Chicualacuala District (Portuguese: Distrito de Chicualacuala) is a district of Gaza Province in south-western Mozambique. It has a population of 41,638 (2011) and covers 18155 km2. The population density of Chicualacuala District 2.1 residents per square kilometers, significantly lower than the average of 17.5 in Gaza Province.

The district seat is the town of Chicualacuala.

Chicuacuala District is bordered to the north by the Massangena District, to the east by Chigubo District, to the southwest by Mabalane District, to the south by Massingir District, to the southwest by South Africa, and to the northwest by Zimbabwe. It is home to several villages along the Limpopo River including Dumela, Mbuzi, Kunguma, Mawene, Xicumba, Xicumbane, Ngala, Panhame, Mabuzane, and Xitshutswini.

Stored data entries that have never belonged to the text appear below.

import Mathlib
import Summits.QuantumFields.BalabanUV.Beta.UnitLatticeOmegaBox
import Summits.QuantumFields.BalabanUV.Beta.UnitLatticeOmegaLocal

/-!
# `Summit.QuantumFields.BalabanUV.Beta.UnitLatticeOmegaBoxLocal` — A3-loc-ω ON A BOX, THE LOCAL INVERSES CONSTRUCTED:
# the box END `termSum_decFamilyΩ_box_one` (p219550) with `L_b := locInv (Knear K near b) □̃_b`
# (`UnitLatticeOmegaLocal.nearLocal_of_pieceMaj`) — hypotheses left: the ONE localised piece bound (rows `hT` + columns
# `hTc`), the ONE global coercivity datum `γ` of `1 + Σ_ω K_ω`, row-locality in cells, the near convention, two lattice
# profiles and NUMBERS

HONEST FRAMING (page 1 of everything in this cell).  Discharging `FlowStep.BetaPertH` would make Bałaban's ultraviolet
stability UNCONDITIONAL — a constructive-QFT result; NOT the continuum limit, NOT the Clay problem.  This module
discharges nothing of `BetaPertH`; [folklore] bookkeeping, kernel-checked (unit `b2b-balaban-beta-d4-p3`, road P3, gen 5;
skeleton v1.12 §7.9).  WHAT IT IS: the road-P3 «ONE named residual» form of rider (ρ3) with EVERYTHING this lineage can
supply supplied — on the unit lattice of a box `[0, qM]^ν ⊆ ℤ^ν`, for ANY finite piece family with cell budgets, the fully
decorated ω-expansion is volume-free row data (p219550) AND sums to `(1 + Σ_ω K_ω)⁻¹` at `s ≡ 1` with the local inverses
CONSTRUCTED by accretive Combes–Thomas, GIVEN ONLY: (i) `hT`∕`hTc` — the (T3)-shape bound in the row owner's `pieceMaj`
currency at rate `κ⁺` with weight `κ₁ + κ₂` per cell [= (T3) over NODE O.2; not moved]; (ii) `hRe` — the global
`Re`-coercivity `γ` of `1 + Σ_ω K_ω` [the x-tilt layer (I4): `γ = 1` (PSD); the coarse layer (I3): G-B9-15's lower bound;
not moved]; (iii) row-locality of the pieces in their cells; (iv) the convention «`near b` ⊇ all pieces with `< m₀` cells»;
(v) two LATTICE PROFILES `L₁`, `L` (sums of `supDist`-weights over the sites — geometry numbers, kept as hypotheses here);
(vi) NUMBERS (`0 < ν`, `0 < M`, `8M ≤ M_d`, rates `0 ≤ κ`, `0 < κ₁`, `0 ≤ κ₂`, `κ′ = κ + κ₁2^ν/(2M) < κ_c < κ⁺` implicitly via
the profiles, the located smallness `κ_cρL₁ < γ′` and `ρ_Ω < 1`).  Nothing of Bałaban's operators is instantiated;
readiness width 0 unchanged; NOT summit progress.
HONEST DEPENDENCY: continuum YM on T⁴ ⇐ BetaPertH ∧ nine spine estimates (0/9 proved); BetaPertH ⇐
(D1) ∧ (D4) ∧ CAP+tail; G-an2-4 gates asym, D1 and NE2/3/4.

CITATION (locator only; nothing printed is used as a hypothesis).  [II] = T. Bałaban, *Renormalization group approach to
lattice gauge field theories. II*, Commun. Math. Phys. **116**, 1–22 (1988) [Balaban1988RG2Cluster], p. 13 after (2.7)
(«generalized random walk expansions»), (1.11) p. 5; [13] = T. Bałaban, *Propagators for lattice gauge theories in a
background field*, Commun. Math. Phys. **99**, 389–434 (1985) [Balaban1985BackgroundPropagators], p. 422 (G-B9-15).

CONTENTS (0 sorry).  §1 `supDist_comm`, `supDistOn_comm` (symmetry of the sup-distance).  §2 **`termSum_box_of_pieceMaj`**
(the END).  §3 non-vacuity.
NOT HERE: the lattice profiles as closed-form numbers; the torus twin; any instance on Bałaban's operators.
-/

open scoped BigOperators Matrix
open Finset Matrix Metric Real

namespace Summit.QuantumFields.BalabanUV.Beta.UnitLatticeOmegaBoxLocal

open Summit.QuantumFields.BalabanUV.Beta.UnitLatticeWalkInversion
open Summit.QuantumFields.BalabanUV.Beta.UnitLatticeTubeCount (supDist supDistOn weightHyp_supDistOn gridCellOf)
open Summit.QuantumFields.BalabanUV.Beta.UnitLatticePartition (hPart EPart)
open Summit.QuantumFields.BalabanUV.Beta.UnitLatticeWalkInversionDecay (locInv)
open Summit.QuantumFields.BalabanUV.Beta.UnitLatticeOmegaTerms
open Summit.QuantumFields.BalabanUV.Beta.UnitLatticeOmegaRowData
open Summit.QuantumFields.BalabanUV.Beta.UnitLatticeOmegaBox
open Summit.QuantumFields.BalabanUV.Beta.UnitLatticeOmegaLocal
open Summit.QuantumFields.BalabanUV.Beta.AnalyticWalkSum216 (termSum)
open Summit.QuantumFields.BalabanUV.Beta.AnalyticWalkSum216RowResolvent (pieceMaj)
open Literature.MathematicalPhysics.QuantumFieldTheory.Balaban1983to89.B13PerturbativeStep (WRS WeightHyp)
open Literature.MathematicalPhysics.QuantumFieldTheory.Balaban1983to89.B5Prop11Lower (nsq)

noncomputable section

variable {Y : Type*} [Fintype Y] [DecidableEq Y] {Ω : Type*} [Fintype Ω] [DecidableEq Ω] {ν : ℕ}

/-! ## §1 Symmetry of the sup-distance -/

omit [Fintype Y] [DecidableEq Y] in
/-- `supDist z z′ = supDist z′ z`. [folklore] -/
theorem supDist_comm (z z' : Fin ν → ℤ) : supDist z z' = supDist z' z := by
  unfold supDist
  exact Finset.sup_congr rfl fun i _ => by rw [← Int.natAbs_neg, neg_sub]

omit [Fintype Y] [DecidableEq Y] in
/-- `supDistOn e` is symmetric. [folklore] -/
theorem supDistOn_comm (e : Y → (Fin ν → ℤ)) (a b : Y) : supDistOn e a b = supDistOn e b a := by
  unfold supDistOn
  rw [supDist_comm]

/-! ## §2 The END on the box with constructed local inverses -/

section Box

variable {q : ℕ}

/-- **THE Ω HAND-OFF ON A BOX, LOCAL INVERSES CONSTRUCTED.**  Sites `e : Y → ℤ^ν` inside the box `[0, qM]^ν`; cosine
partition on `M`-cubes; cells of side `M_d ≥ 8M`; pieces `K_ω` row-local in their cells with budgets `cellsOf ω`; near
families containing every piece with fewer than `m₀` cells; local inverses `L_b := locInv (Knear K near b) (EPart M q e) b`
(accretive Combes–Thomas on the compressed near kernel).  INPUTS OF SUBSTANCE: the ONE bound (`hT` rows, `hTc` columns; rate
`κ⁺`, weight `κ₁ + κ₂`), the ONE datum `hRe` (`γ‖z‖² ≤ Re z^*(1 + Σ_ωK_ω)z`), the profiles `L₁` (first moment at
`κ⁺ − κ_c`) and `L` (zeroth at `κ_c − κ′`, `κ′ = κ + κ₁2^ν/(2M)`), and the numbers `κ_cρL₁ < γ′ := γ − e^{−(κ₁+κ₂)m₀}(ρ + ρ_c)/2`,
`ρ_Ω := C_L·((2·2^ν/(2M/(νπ)))·ρ/(e(κ⁺ − κ′)) + 2^ν e^{−κ₂m₀}ρ) < 1` with `C_L := (γ′ − κ_cρL₁)⁻¹·L`.  THEN at `s ≡ 1` the fully
decorated ω-expansion SUMS to `(1 + Σ_ω K_ω)⁻¹`. [cite: Balaban1988RG2Cluster, p.13 after (2.7)] -/
theorem termSum_box_of_pieceMaj (hν : 0 < ν) {M Md : ℕ} (hM : 0 < M) (hMd : 8 * M ≤ Md) (e : Y → (Fin ν → ℤ))
    (hbox : ∀ y i, 0 ≤ e y i ∧ e y i ≤ q * M)
    {κ κ₁ κ₂ κp ρ ρc m₀ γ κc L₁ L : ℝ} (hκ : 0 ≤ κ) (hκ₁ : 0 < κ₁) (hκ₂ : 0 ≤ κ₂)
    (K : Ω → Matrix Y Y ℂ) (cellsOf : Ω → Finset (Fin ν → ℤ))
    (hKcells : ∀ ω k l, K ω k l ≠ 0 → cellAt Md e k ∈ cellsOf ω)
    (near : (Fin ν → Fin (q + 1)) → Finset Ω) (hnear : ∀ b ω, ω ∉ near b → m₀ ≤ (cellsOf ω).card)
    (hκp : κ + κ₁ * ((2 ^ ν : ℕ) / (2 * (M : ℝ))) < κp)
    (hT : ∀ k, ∑ l, (∑ ω, pieceMaj (κ₁ + κ₂) K cellsOf ω k l) * Real.exp (κp * supDistOn e k l) ≤ ρ)
    (hTc : ∀ l, ∑ k, (∑ ω, pieceMaj (κ₁ + κ₂) K cellsOf ω k l) * Real.exp (κp * supDistOn e k l) ≤ ρc)
    (hRe : ∀ z : Y → ℂ, γ * nsq z ≤ (star z ⬝ᵥ ((1 + Ktot K) *ᵥ z)).re) (hκc : 0 ≤ κc)
    (hL₁ : ∀ i, ∑ j, supDistOn e i j * Real.exp (-((κp - κc) * supDistOn e i j)) ≤ L₁)
    (hL : ∀ i, ∑ j, Real.exp (-((κc - (κ + κ₁ * ((2 ^ ν : ℕ) / (2 * (M : ℝ))))) * supDistOn e i j)) ≤ L) (hL0 : 0 ≤ L)
    (hm : κc * ρ * L₁ < γ - Real.exp (-((κ₁ + κ₂) * m₀)) * (ρ + ρc) / 2)
    (hρ : (γ - Real.exp (-((κ₁ + κ₂) * m₀)) * (ρ + ρc) / 2 - κc * ρ * L₁)⁻¹ * L
        * (2 * (2 : ℝ) ^ ν / (2 * (M : ℝ) / (ν * π))
          * ((Real.exp 1 * (κp - (κ + κ₁ * ((2 ^ ν : ℕ) / (2 * (M : ℝ))))))⁻¹ * ρ)
          + (2 : ℝ) ^ ν * Real.exp (-(κ₂ * m₀)) * ρ) < 1) (Δ₀ : Fin ν → ℤ) :
    termSum (decFamilyΩ (cellAt Md e) (EPart M q e) (domOf Md e cellsOf) (hPart M q e) K near
      (fun b => locInv (Knear K near b) (EPart M q e) b) (fun _ => (1 : ℂ)) Δ₀) 1 = (1 + Ktot K)⁻¹ := by
  have hw := weightHyp_supDistOn e hκ
  have hκ'0 : 0 ≤ κ + κ₁ * ((2 ^ ν : ℕ) / (2 * (M : ℝ))) := by positivity
  have hκp0 : 0 ≤ κp := hκ'0.trans hκp.le
  have hw0 : 0 ≤ κ₁ + κ₂ := add_nonneg hκ₁.le hκ₂
  -- the three local-inverse inputs from ONE bound + ONE datum
  obtain ⟨hPL, hloc, hLb⟩ := nearLocal_of_pieceMaj hw (supDistOn_comm e) K cellsOf near (EPart M q e) hw0 hκp0 hnear
    hT hTc hRe hκc hL₁ hL hL0 hm
  have hC : 0 ≤ (γ - Real.exp (-((κ₁ + κ₂) * m₀)) * (ρ + ρc) / 2 - κc * ρ * L₁)⁻¹ * L :=
    mul_nonneg (inv_nonneg.2 (by linarith)) hL0
  exact termSum_decFamilyΩ_box_one hν hM hMd e hbox hκ hκ₁ hκ₂ hC K cellsOf hKcells near
    (fun b ω k l hω _ _ => hnear b ω hω) (fun b => locInv (Knear K near b) (EPart M q e) b) hPL hloc hLb hκp hT hρ Δ₀

end Box

/-! ## §3 Non-vacuity -/

/-- **NON-VACUITY**: one site at the origin of `ℤ¹` (`q = 0`, `M = 1`, `M_d = 8`), zero pieces with empty cell budgets,
`near ≡ univ`, `κ = 0`, `κ₁ = 1`, `κ₂ = 0`, `κ⁺ = 2`, `κ_c = 1`, `ρ = ρ_c = 0`, `m₀ = 0`, `γ = 1`, `L₁ = 0`, `L = 1`: the
hypotheses of `termSum_box_of_pieceMaj` are jointly satisfiable and the END reads `termSum … 1 = (1 + 0)⁻¹` with the
CONSTRUCTED local inverse. [folklore] -/
example : termSum (decFamilyΩ (cellAt 8 (fun _ : Fin 1 => (0 : Fin 1 → ℤ))) (EPart 1 0 fun _ : Fin 1 => (0 : Fin 1 → ℤ))
      (domOf 8 (fun _ : Fin 1 => (0 : Fin 1 → ℤ)) (fun _ : Fin 1 => (∅ : Finset (Fin 1 → ℤ))))
      (hPart 1 0 fun _ : Fin 1 => (0 : Fin 1 → ℤ)) (fun _ : Fin 1 => (0 : Matrix (Fin 1) (Fin 1) ℂ))
      (fun _ => (Finset.univ : Finset (Fin 1)))
      (fun b => locInv (Knear (fun _ : Fin 1 => (0 : Matrix (Fin 1) (Fin 1) ℂ)) (fun _ => Finset.univ) b)
        (EPart 1 0 fun _ : Fin 1 => (0 : Fin 1 → ℤ)) b) (fun _ => (1 : ℂ)) 0) 1
    = (1 + Ktot (fun _ : Fin 1 => (0 : Matrix (Fin 1) (Fin 1) ℂ)))⁻¹ := by
  have hsd : ∀ i j : Fin 1, supDistOn (fun _ : Fin 1 => (0 : Fin 1 → ℤ)) i j = 0 := fun i j => by
    simp [supDistOn, UnitLatticeTubeCount.supDist_self]
  refine termSum_box_of_pieceMaj (ν := 1) one_pos (M := 1) (Md := 8) one_pos (by norm_num)
    (fun _ : Fin 1 => (0 : Fin 1 → ℤ)) (fun y i => by simp) (κ := 0) (κ₁ := 1) (κ₂ := 0) (κp := 2) (ρ := 0) (ρc := 0)
    (m₀ := 0) (γ := 1) (κc := 1) (L₁ := 0) (L := 1) le_rfl one_pos le_rfl
    (fun _ : Fin 1 => (0 : Matrix (Fin 1) (Fin 1) ℂ)) (fun _ => ∅) (fun ω k l hk => by simp at hk) (fun _ => Finset.univ)
    (fun b ω hω => absurd (Finset.mem_univ ω) hω) (by norm_num) (fun k => by simp [pieceMaj]) (fun l => by simp [pieceMaj])
    (fun z => ?_) zero_le_one (fun i => by simp [hsd]) (fun i => by simp [hsd]) zero_le_one (by norm_num) (by norm_num) 0
  have hK : Ktot (fun _ : Fin 1 => (0 : Matrix (Fin 1) (Fin 1) ℂ)) = 0 := by simp [Ktot]
  have hform : star z ⬝ᵥ ((1 : Matrix (Fin 1) (Fin 1) ℂ) *ᵥ z) = ((nsq z : ℝ) : ℂ) := by
    rw [← AccretiveCombesThomas.conjForm_zero_rate 1 (fun _ => (0 : ℝ)) z,
      UnitLatticeWalkInversionDecay.conjForm_one]
  rw [hK, add_zero, hform, Complex.ofReal_re, one_mul]

end

end Summit.QuantumFields.BalabanUV.Beta.UnitLatticeOmegaBoxLocal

Chicuacuala District has four health centers; the single hospital in the province is located outside the district. The district also lacks a bank.

==Geography==
The whole district belongs to the drainage basin of the Limpopo, and the Limpopo River flows through the district. Other big rivers in the district are the Nuanetzi River, the Chefu River, the Munene River, and the Singuédzi River. The latter makes the border with Massingir District.

The climate is tropical arid and semi-arid, with the annual rainfall varying between 500 mm and 800 mm.

Banhine National Park, part of Great Limpopo Transfrontier Park, is shared between Chigubo, Chicualacuala, and Mabalane Districts. The area of the park within Chicualacuala District is 2400 km2. Limpopo National Park, also part of Great Limpopo Transfrontier Park, is shared between Massingir, Chicualacuala, and Mabalane Districts. The area of the park within Chicualacuala District is 6400 km2.

==Demographics==
As of 2005, 47% of the population of the district was younger than 15 years. 25% of the population spoke Portuguese. The most common mothertongue among the population was Tsonga. 69% were analphabetic, mostly women.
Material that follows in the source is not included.